Tuesday, November 20, 2007

Two War Books

Sonya Hartnett's The Silver Donkey is set during World War I and follows the story of a blinded soldier trying to make his way home. He is found and helped by two sisters and a brother, who feed him and try to get him to where he is traveling. He amuses them by telling them stories involving donkeys, since his good luck charm is a donkey. A bit vague in the details, this is a lyrical book, and beautifully bound. It is gentle and sweet, and shows that bravery and loyalty are good qualities. Parents and critics will love it. Middle school students won't.

What they really want is what H.R. DeMallie delivers beautifully in Behind Enemy Lines: A Yound Pilot's Story. This covers his enlistment and training on how to fly a B-17 bomber (with a diagram! Map!), then the fateful air battle, in riveting detail, that caused him and his crew to parachute into occupied Holland. From there, DeMallie survived with the help of the people of Holland but was eventually captured and spent the remainder of the war as a POW.

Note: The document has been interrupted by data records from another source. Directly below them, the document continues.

import Mathlib.Analysis.Convex.KreinMilman
import Mathlib.Topology.Semicontinuity.Basic

/-!
# Bauer's minimum principle (infrastructure for the law-level floor of line `palm-good-law`,
# crux `ReggeStarCoercivity.DefectFreeCrystallizes`, item stmt-AtomisticToContinuum-13603; lead c8, step E0)

The registered core `stub_funnelDefectFloor` of the line is an inequality `hcpE + κ·E_P[D] ≤ E_P[h]` that is AFFINE in the law `P`
and is to be proved over a convex, vaguely compact class of point-stationary laws.  Step E0 of the lead-c8 architecture reduces it to
the EXTREME (ergodic) laws of the class, along which every invariant statistic (mean metric, word frequencies) is constant.  The
abstract tool is Bauer's principle: a lower semicontinuous concave (in particular affine) function on a non-empty compact subset of a
locally convex space attains its minimum at an extreme point — proved here from Mathlib's Krein–Milman lemma
(`IsCompact.extremePoints_nonempty`): the argmin set is a non-empty compact extreme subset, any of its extreme points is an extreme point
of the whole set (`IsExtreme.extremePoints_subset_extremePoints`).  Hence an affine lsc functional that is `≥ 0` on the extreme points is
`≥ 0` everywhere (`nonneg_of_nonneg_on_extremePoints`).  All `[folklore]` (H. Bauer 1958).
-/

open Set

namespace Summit.AtomisticToContinuum.Crystallization.Theorems.PalmGoodLaw.BauerMinimum

variable {E : Type*} [AddCommGroup E] [Module ℝ E] [TopologicalSpace E] [T2Space E]
  [IsTopologicalAddGroup E] [ContinuousSMul ℝ E] [LocallyConvexSpace ℝ E]

/-- The argmin set of a function on `s` is a subset of `s`. [folklore] -/
theorem argmin_subset {α : Type*} {s : Set α} {f : α → ℝ} :
    {x ∈ s | ∀ y ∈ s, f x ≤ f y} ⊆ s := fun _ hx => hx.1

omit [TopologicalSpace E] [T2Space E] [IsTopologicalAddGroup E] [ContinuousSMul ℝ E] [LocallyConvexSpace ℝ E] in
/-- **The argmin set of a concave function is an extreme subset** (anchor of this file): for `f` concave on `s`
(`ConcaveOn ℝ s f`) the set of minimisers of `f` on `s` is an extreme subset of `s`. [folklore] -/
theorem isExtreme_argmin {s : Set E} {f : E → ℝ} (hf : ConcaveOn ℝ s f) :
    IsExtreme ℝ s {x ∈ s | ∀ y ∈ s, f x ≤ f y} := by
  refine ⟨argmin_subset, ?_⟩
  intro x₁ hx₁ x₂ hx₂ x hx hseg
  obtain ⟨-, hxmin⟩ := hx
  obtain ⟨a, b, ha, hb, hab, rfl⟩ := hseg
  have hconc := hf.2 hx₁ hx₂ ha.le hb.le hab
  simp only [smul_eq_mul] at hconc
  have h1 := hxmin x₁ hx₁
  have h2 := hxmin x₂ hx₂
  have hsum : a * f (a • x₁ + b • x₂) + b * f (a • x₁ + b • x₂) = f (a • x₁ + b • x₂) := by
    rw [← add_mul, hab, one_mul]
  -- concavity forces `f x₁ = min` (the structure only asks for the left endpoint)
  have e1 : f (a • x₁ + b • x₂) = f x₁ := by
    by_contra hne
    have hlt : f (a • x₁ + b • x₂) < f x₁ := lt_of_le_of_ne h1 hne
    have i1 := mul_lt_mul_of_pos_left hlt ha
    have i2 := mul_le_mul_of_nonneg_left h2 hb.le
    linarith
  exact Set.mem_sep hx₁ fun y hy => by rw [← e1]; exact hxmin y hy

/-- **Bauer's minimum principle.**  A lower semicontinuous (on `s`) concave function on a non-empty compact set `s` of a locally convex
Hausdorff space attains its minimum over `s` at an extreme point of `s`. [folklore] -/
theorem exists_extremePoint_isMinOn {s : Set E} (hs : IsCompact s) (hne : s.Nonempty) {f : E → ℝ}
    (hlsc : LowerSemicontinuousOn f s) (hconc : ConcaveOn ℝ s f) :
    ∃ x ∈ s.extremePoints ℝ, ∀ y ∈ s, f x ≤ f y := by
  -- the minimum is attained on the compact set
  obtain ⟨x₀, hx₀s, hx₀⟩ := hlsc.exists_isMinOn hne hs
  set M : Set E := {x ∈ s | ∀ y ∈ s, f x ≤ f y} with hM
  have hMne : M.Nonempty := ⟨x₀, hx₀s, fun y hy => hx₀ hy⟩
  -- `M = s ∩ {x | f x ≤ f x₀}` is closed in `s`, hence compact
  have hMeq : M = s ∩ f ⁻¹' Set.Iic (f x₀) := by
    ext x
    simp only [hM, mem_sep_iff, mem_inter_iff, mem_preimage, mem_Iic]
    constructor
    · rintro ⟨hxs, hx⟩; exact ⟨hxs, hx x₀ hx₀s⟩
    · rintro ⟨hxs, hx⟩; exact ⟨hxs, fun y hy => hx.trans (hx₀ hy)⟩
  have hMc : IsCompact M := by
    rw [hMeq]
    obtain ⟨v, hv, hvs⟩ := (lowerSemicontinuousOn_iff_preimage_Iic.1 hlsc) (f x₀)
    rw [hvs]
    exact hs.inter_right hv
  obtain ⟨x, hx⟩ := hMc.extremePoints_nonempty hMne
  refine ⟨x, (isExtreme_argmin hconc).extremePoints_subset_extremePoints hx, ?_⟩
  exact (extremePoints_subset hx).2

/-- **Affine inequalities need only be checked on extreme points.**  If `f` is lower semicontinuous on the non-empty compact `s`,
concave on `s`, and `0 ≤ f` on the extreme points of `s`, then `0 ≤ f` on `s`. [folklore] -/
theorem nonneg_of_nonneg_on_extremePoints {s : Set E} (hs : IsCompact s) {f : E → ℝ}
    (hlsc : LowerSemicontinuousOn f s) (hconc : ConcaveOn ℝ s f)
    (hext : ∀ x ∈ s.extremePoints ℝ, 0 ≤ f x) : ∀ y ∈ s, 0 ≤ f y := by
  intro y hy
  obtain ⟨x, hx, hmin⟩ := exists_extremePoint_isMinOn hs ⟨y, hy⟩ hlsc hconc
  exact (hext x hx).trans (hmin y hy)

/-- Monomorphic instance of `isExtreme_argmin` on the real line (the registered anchor of this helper file). [folklore] -/
theorem isExtreme_argmin_real : ∀ {s : Set ℝ} {f : ℝ → ℝ}, ConcaveOn ℝ s f → IsExtreme ℝ s {x ∈ s | ∀ y ∈ s, f x ≤ f y} :=
  fun hf => isExtreme_argmin hf

end Summit.AtomisticToContinuum.Crystallization.Theorems.PalmGoodLaw.BauerMinimum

Written using notes that the author kept in 1945, this is raw, immediate, and gives the authentic detail of a real WWII experience that my boys crave. The language is not elegant ("Gee, I was hungry.), but I was riveted by the fact that this was a real story, one that was no doubt repeated time and again. Sterling Point Books, the publisher, has several other volumes of memoirs out that I am looking quite seriously into buying. This will NEVER be on the shelf. Buy two.

On page 8 there is a wonderful quote: "Someone once said "Young men enlist in the service during war time primarily for adventure." I will try to remember that this is why they like to read books about war as well.